Task prompt: Please print the records below exactly as they are written.

Collected data entries
+---+
/-- `U ⊆ U' ⇒ sU ⊆ sU'`. [cite: DolgachevZarhin2024, §2.3 proof of Theorem 2.21, Step 1] -/
theorem conjSubmodule_mono (h : IsNormalSubalgebra ρ R) (s : G) : Monotone (h.conjSubmodule s) :=
  fun _ _ hle _ hv ↦ hle hv

/-- `s⁻¹(sU) = U`. [cite: DolgachevZarhin2024, §2.3 proof of Theorem 2.21, Step 1] -/
@[simp] theorem conjSubmodule_inv_conjSubmodule (h : IsNormalSubalgebra ρ R) (s : G) (U : Submodule R V) :
    h.conjSubmodule s⁻¹ (h.conjSubmodule s U) = U := by
  rw [← conjSubmodule_mul, inv_mul_cancel, conjSubmodule_one]

/-- `s(s⁻¹U) = U`. [cite: DolgachevZarhin2024, §2.3 proof of Theorem 2.21, Step 1] -/
@[simp] theorem conjSubmodule_conjSubmodule_inv (h : IsNormalSubalgebra ρ R) (s : G) (U : Submodule R V) :
    h.conjSubmodule s (h.conjSubmodule s⁻¹ U) = U := by
  rw [← conjSubmodule_mul, mul_inv_cancel, conjSubmodule_one]

/-- **`U ↦ sU` is an automorphism of the lattice of `R`-submodules of `V`** (inverse `U ↦ s⁻¹U`) — the
content of "if `W ⊂ sU` is an `R`-submodule, then `s⁻¹W` is an `R`-submodule in `U`".
[cite: DolgachevZarhin2024, §2.3 proof of Theorem 2.21, Step 1] -/
def conjOrderIso (h : IsNormalSubalgebra ρ R) (s : G) : Submodule R V ≃o Submodule R V where
  toFun := h.conjSubmodule s
  invFun := h.conjSubmodule s⁻¹
  left_inv := h.conjSubmodule_inv_conjSubmodule s
  right_inv := h.conjSubmodule_conjSubmodule_inv s
  map_rel_iff' {U U'} := by
    change h.conjSubmodule s U ≤ h.conjSubmodule s U' ↔ U ≤ U'
    refine ⟨fun hle ↦ ?_, fun hle ↦ h.conjSubmodule_mono s hle⟩
    have hle' := h.conjSubmodule_mono s⁻¹ hle
    rwa [conjSubmodule_inv_conjSubmodule, conjSubmodule_inv_conjSubmodule] at hle'

/-- Unfolding of `conjOrderIso`. [cite: DolgachevZarhin2024, §2.3 proof of Theorem 2.21, Step 1] -/
@[simp] theorem conjOrderIso_apply (h : IsNormalSubalgebra ρ R) (s : G) (U : Submodule R V) :
    h.conjOrderIso s U = h.conjSubmodule s U := rfl

/-- The inverse of `conjOrderIso s` is conjugation by `s⁻¹`.
[cite: DolgachevZarhin2024, §2.3 proof of Theorem 2.21, Step 1] -/
@[simp] theorem conjOrderIso_symm_apply (h : IsNormalSubalgebra ρ R) (s : G) (U : Submodule R V) :
    (h.conjOrderIso s).symm U = h.conjSubmodule s⁻¹ U := rfl

/-- `s(⨆ U_i) = ⨆ sU_i`. [cite: DolgachevZarhin2024, §2.3 proof of Theorem 2.21, Step 1] -/
theorem conjSubmodule_iSup (h : IsNormalSubalgebra ρ R) (s : G) {ι : Sort*} (U : ι → Submodule R V) :
    h.conjSubmodule s (⨆ i, U i) = ⨆ i, h.conjSubmodule s (U i) :=
  (h.conjOrderIso s).map_iSup U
+---+
Exercise response:
/-- `U ⊆ U' ⇒ sU ⊆ sU'`. [cite: DolgachevZarhin2024, §2.3 proof of Theorem 2.21, Step 1] -/
theorem conjSubmodule_mono (h : IsNormalSubalgebra ρ R) (s : G) : Monotone (h.conjSubmodule s) :=
  fun _ _ hle _ hv ↦ hle hv

/-- `s⁻¹(sU) = U`. [cite: DolgachevZarhin2024, §2.3 proof of Theorem 2.21, Step 1] -/
@[simp] theorem conjSubmodule_inv_conjSubmodule (h : IsNormalSubalgebra ρ R) (s : G) (U : Submodule R V) :
    h.conjSubmodule s⁻¹ (h.conjSubmodule s U) = U := by
  rw [← conjSubmodule_mul, inv_mul_cancel, conjSubmodule_one]

/-- `s(s⁻¹U) = U`. [cite: DolgachevZarhin2024, §2.3 proof of Theorem 2.21, Step 1] -/
@[simp] theorem conjSubmodule_conjSubmodule_inv (h : IsNormalSubalgebra ρ R) (s : G) (U : Submodule R V) :
    h.conjSubmodule s (h.conjSubmodule s⁻¹ U) = U := by
  rw [← conjSubmodule_mul, mul_inv_cancel, conjSubmodule_one]

/-- **`U ↦ sU` is an automorphism of the lattice of `R`-submodules of `V`** (inverse `U ↦ s⁻¹U`) — the
content of "if `W ⊂ sU` is an `R`-submodule, then `s⁻¹W` is an `R`-submodule in `U`".
[cite: DolgachevZarhin2024, §2.3 proof of Theorem 2.21, Step 1] -/
def conjOrderIso (h : IsNormalSubalgebra ρ R) (s : G) : Submodule R V ≃o Submodule R V where
  toFun := h.conjSubmodule s
  invFun := h.conjSubmodule s⁻¹
  left_inv := h.conjSubmodule_inv_conjSubmodule s
  right_inv := h.conjSubmodule_conjSubmodule_inv s
  map_rel_iff' {U U'} := by
    change h.conjSubmodule s U ≤ h.conjSubmodule s U' ↔ U ≤ U'
    refine ⟨fun hle ↦ ?_, fun hle ↦ h.conjSubmodule_mono s hle⟩
    have hle' := h.conjSubmodule_mono s⁻¹ hle
    rwa [conjSubmodule_inv_conjSubmodule, conjSubmodule_inv_conjSubmodule] at hle'

/-- Unfolding of `conjOrderIso`. [cite: DolgachevZarhin2024, §2.3 proof of Theorem 2.21, Step 1] -/
@[simp] theorem conjOrderIso_apply (h : IsNormalSubalgebra ρ R) (s : G) (U : Submodule R V) :
    h.conjOrderIso s U = h.conjSubmodule s U := rfl

/-- The inverse of `conjOrderIso s` is conjugation by `s⁻¹`.
[cite: DolgachevZarhin2024, §2.3 proof of Theorem 2.21, Step 1] -/
@[simp] theorem conjOrderIso_symm_apply (h : IsNormalSubalgebra ρ R) (s : G) (U : Submodule R V) :
    (h.conjOrderIso s).symm U = h.conjSubmodule s⁻¹ U := rfl

/-- `s(⨆ U_i) = ⨆ sU_i`. [cite: DolgachevZarhin2024, §2.3 proof of Theorem 2.21, Step 1] -/
theorem conjSubmodule_iSup (h : IsNormalSubalgebra ρ R) (s : G) {ι : Sort*} (U : ι → Submodule R V) :
    h.conjSubmodule s (⨆ i, U i) = ⨆ i, h.conjSubmodule s (U i) :=
  (h.conjOrderIso s).map_iSup U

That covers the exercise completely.